■ Data supplied
import Summits.KontsevichZagierPeriods.KontsevichZagierPeriods.Theses.IsogenyCertificates
import Summits.KontsevichZagierPeriods.KontsevichZagierPeriods.Theorems.SymplecticScissorsRealOnePeriodRelationsConditional
import Summits.KontsevichZagierPeriods.KontsevichZagierPeriods.Theorems.SymplecticScissorsPlanarAreasStubSwap
import Summits.KontsevichZagierPeriods.KontsevichZagierPeriods.Theorems.SymplecticScissorsPlanarAreasStubFibreDerivSemialgebraic
import Summits.KontsevichZagierPeriods.KontsevichZagierPeriods.Theorems.SymplecticScissorsPlanarAreasStubMixedPartials
import Summits.KontsevichZagierPeriods.KontsevichZagierPeriods.Theorems.SymplecticScissorsPlanarAreasStubDerivIntegrable
import Summits.KontsevichZagierPeriods.KontsevichZagierPeriods.Theorems.IsogenyCertificatesGenusTwoRealPeriodCellStubBandNewtonLeibniz
import Summits.KontsevichZagierPeriods.KontsevichZagierPeriods.Theorems.FermatIsogenyBetaLinearSectorGreen
import Literature.NumberTheory.Transcendental.CurvePeriods

/-!
# `GenusTwoRealPeriodCell` (stmt-KontsevichZagierPeriods-17657) — line `Sketch` (HW transport), lead skeleton

The crux (route `IsogenyCertificates`, rank 7): Conjecture 1 in kernel form on the sector of complete
real half-periods of genus-2 curves over `ℚ`.

Line: every generator of the sector is a ONE-dimensional representation, so the crux is the genus-two
layer of the sibling crux `RealOnePeriodRelations` (stmt-10042, "Huber–Wüstholz in real clothes"),
which is LANDED conditionally on the named fact `HuberWustholzCurvePeriods`
(`realOnePeriodRelations_of_huberWustholzCurvePeriods`): a vanishing combination lies in
`M₁ = closure (1a ∪ 1b ∪ 2 ∪ Green)`, and `M₁ ≤ KZ.relations` as soon as the typed GREEN GENERATOR lies
in `KZ.relations` (`greenSet ⊆ relations`, the open glue stub of crux `PlanarAreas` stmt-4990, whose
five analytic stubs are landed). So the skeleton is

`GenusTwoRealPeriodCell ⇐ HuberWustholzCurvePeriods (apex, named fact) + greenInRelations`,
`greenInRelations ⇐ engine (Newton–Leibniz down a band off a null set) + landed PlanarAreas stubs`,
`engine ⇐ two-set adapted CAD fibre lemma + one NL move per sub-band + telescoping`.

Stubs: LANDED `stub_fibreEqTwo` (p144844), `stub_subband` (p146146), `stub_telescope` (p147795),
`stub_bandNLCell` (p148861), `stub_bandNewtonLeibniz` (p149230, the engine); `stub_greenOfEngine` = tree theorem
`BetaLinearSector.stub_greenInRelations_of_bandNewtonLeibniz` (no stub left); OPEN only
`stub_huberWustholzCurvePeriods` (XL apex = the named Literature fact, Huber–Wüstholz 2022 Thm 13.3 (2);
NOT a worker target). Conditional closing file LANDING: …GenusTwoRealPeriodCellOfHuberWustholz.lean.

References: M. Kontsevich, D. Zagier, *Periods* (2001), §1.2; A. Huber, G. Wüstholz, *Transcendence
and linear relations of 1-periods* (2022), Thm 13.3 (2); S. Basu, R. Pollack, M.-F. Roy, *Algorithms
in Real Algebraic Geometry* (2006), Cor. 5.7.
-/

noncomputable section

open scoped BigOperators Topology
open Set MeasureTheory Filter
open Literature.NumberTheory.Transcendental
open Literature.ModelTheory.ExponentialFields (IsSemialgebraic IsCylindricalDecomposition graphOver
  bandOver bandLower bandUpper)
open Summit.KontsevichZagierPeriods.SymplecticScissors.RealOnePeriodRelationsNegative (greenSet M₁ H₁ crux_iff)

namespace Summit.KontsevichZagierPeriods.IsogenyCertificates.GenusTwoRealPeriodCellLine

/-! ## Stubs -/

/-! LANDED stubs (imported, no longer declared here): `stub_fibreEqTwo` (p144844, …StubFibreEqTwo),
`stub_subband` (p146146, …StubSubband), `stub_telescope` (p147795, …StubTelescope), `stub_bandNLCell`
(p148861, …StubBandNLCell), `stub_bandNewtonLeibniz` (p149230, …StubBandNewtonLeibniz — the ENGINE). -/

/-! `stub_greenOfEngine` (Green from the engine) is a THEOREM OF THE TREE under another name:
`FermatIsogeny.BetaLinearSector.stub_greenInRelations_of_bandNewtonLeibniz` (identical engine hypothesis;
landed 2026-08-17 by the parallel BetaLinearSector lead), and `greenSet ⊆ KZ.relations` itself is landed
as `FermatIsogeny.BetaLinearSector.greenInRelations` (their engine + this line's `stub_subband`). No Green
stub remains. -/

/-- **Green from the engine** (formerly the registered stub `stub_greenOfEngine`): the tree theorem
`BetaLinearSector.stub_greenInRelations_of_bandNewtonLeibniz`. [cite: KontsevichZagier2001, §1.2] -/
theorem greenOfEngine_holds :
    (∀ (a₀ a₁ : ℚ) (α β : ℝ → ℝ) (F : (Fin 2 → ℝ) → ℝ)
      (Z : Set (Fin 2 → ℝ)) (r : KZ.IntegralRep 2), a₀ < a₁ →
      IsSemialgebraicFunOn ℚ {z : Fin 1 → ℝ | z 0 ∈ Set.Ioo (a₀ : ℝ) a₁} (fun z => α (z 0)) →
      IsSemialgebraicFunOn ℚ {z : Fin 1 → ℝ | z 0 ∈ Set.Ioo (a₀ : ℝ) a₁} (fun z => β (z 0)) →
      (∀ t ∈ Set.Ioo (a₀ : ℝ) a₁, α t ≤ β t) →
      r.domain = {p : Fin 2 → ℝ | p 0 ∈ Set.Icc (a₀ : ℝ) a₁ ∧ α (p 0) ≤ p 1 ∧ p 1 ≤ β (p 0)} →
      IsSemialgebraicFunOn ℚ r.domain F → (∃ M : ℝ, ∀ p ∈ r.domain, |F p| ≤ M) →
      (∀ t ∈ Set.Ioo (a₀ : ℝ) a₁, ContinuousOn (fun s : ℝ => F ![t, s]) (Set.Icc (α t) (β t))) →
      IsSemialgebraic ℚ Z → volume Z = 0 →
      (∀ p ∈ r.domain, p 0 ∈ Set.Ioo (a₀ : ℝ) a₁ → α (p 0) < p 1 → p 1 < β (p 0) → p ∉ Z →
        HasDerivAt (fun s : ℝ => F ![p 0, s]) (r.integrand p) (p 1)) →
      ∃ r' : KZ.IntegralRep 1, r'.domain = {z : Fin 1 → ℝ | z 0 ∈ Set.Ioo (a₀ : ℝ) a₁} ∧
        (∀ z ∈ r'.domain, r'.integrand z = F ![z 0, β (z 0)] - F ![z 0, α (z 0)]) ∧
        KZ.of r - KZ.of r' ∈ KZ.relations) →
    ∀ g ∈ greenSet, g ∈ KZ.relations :=
  Summit.KontsevichZagierPeriods.FermatIsogeny.BetaLinearSector.stub_greenInRelations_of_bandNewtonLeibniz

/-- **The apex (named fact, XL): Huber–Wüstholz 2022, Thm 13.3 (2)** — all `ℚ̄`-linear relations
among periods of curve type are induced by bilinearity and functoriality. This is the Literature
named fact `HuberWustholzCurvePeriods` (cite-only; proved in the tree for genus 0 and one non-CM
elliptic curve only); it is the declared transcendence input of the crux and is carried here as the
single apex stub — the crux is CLOSED MODULO it once the other stubs land.
[cite: HuberWustholz2022, Thm 13.3 (2)] -/
theorem stub_huberWustholzCurvePeriods :
    Literature.NumberTheory.Transcendental.HuberWustholzCurvePeriods := by
  sorry

/-! ## Composition (sorry-free over the stubs) -/

/-- **The Green generator lies in `KZ.relations`** (glue over the engine). -/
theorem greenInRelations : ∀ g ∈ greenSet, g ∈ KZ.relations :=
  greenOfEngine_holds stub_bandNewtonLeibniz

/-- `M₁ = closure (1a ∪ 1b ∪ 2 ∪ Green) ≤ KZ.relations`. -/
theorem M₁_le_relations (hG : ∀ g ∈ greenSet, g ∈ KZ.relations) : M₁ ≤ KZ.relations := by
  refine (AddSubgroup.closure_le _).mpr ?_
  rintro c (((hc | hc) | hc) | hc)
  · exact KZ.domainAddRel_subset_relations hc
  · exact KZ.integrandAddRel_subset_relations hc
  · exact KZ.changeOfVariablesRel_subset_relations hc
  · exact hG c hc

/-- **The crux, modulo the registered stubs**: every generator of the genus-two sector is a
one-dimensional representation, so a vanishing combination lies in `H₁ ∩ ker eval`, hence in `M₁` by
`RealOnePeriodRelations` (landed conditionally on the apex `HuberWustholzCurvePeriods`), hence in
`KZ.relations` by `M₁ ≤ relations` (the Green glue). -/
theorem GenusTwoRealPeriodCell_of :
    Summit.KontsevichZagierPeriods.KontsevichZagierPeriods.Theses.IsogenyCertificates.GenusTwoRealPeriodCell := by
  intro c hc h0
  have hR := Summit.KontsevichZagierPeriods.SymplecticScissors.RealOnePeriodRelations.realOnePeriodRelations_of_huberWustholzCurvePeriods
    stub_huberWustholzCurvePeriods
  have hH : c ∈ H₁ := by
    refine AddSubgroup.closure_mono ?_ hc
    rintro d ⟨F, q, a₀, a₁, r, -, -, -, -, -, rfl⟩
    exact ⟨r, rfl⟩
  exact M₁_le_relations greenInRelations ((crux_iff.mp hR) c hH h0)

/-- **The crux from the apex and the Green glue** (the same composition with both inputs as
hypotheses; this is the conditional theorem to be landed `--supports` once `greenInRelations` is a
theorem of the tree). -/
theorem cell_of (hHW : Literature.NumberTheory.Transcendental.HuberWustholzCurvePeriods)
    (hG : ∀ g ∈ greenSet, g ∈ KZ.relations) :
    Summit.KontsevichZagierPeriods.KontsevichZagierPeriods.Theses.IsogenyCertificates.GenusTwoRealPeriodCell := by
  intro c hc h0
  have hR := Summit.KontsevichZagierPeriods.SymplecticScissors.RealOnePeriodRelations.realOnePeriodRelations_of_huberWustholzCurvePeriods hHW
  have hH : c ∈ H₁ := by
    refine AddSubgroup.closure_mono ?_ hc
    rintro d ⟨F, q, a₀, a₁, r, -, -, -, -, -, rfl⟩
    exact ⟨r, rfl⟩
  exact M₁_le_relations hG ((crux_iff.mp hR) c hH h0)

end Summit.KontsevichZagierPeriods.IsogenyCertificates.GenusTwoRealPeriodCellLine

end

■ Work request
Determine how many lines in the listing above contain the word "conditionally". Provide that figure only.

■ Final answer
2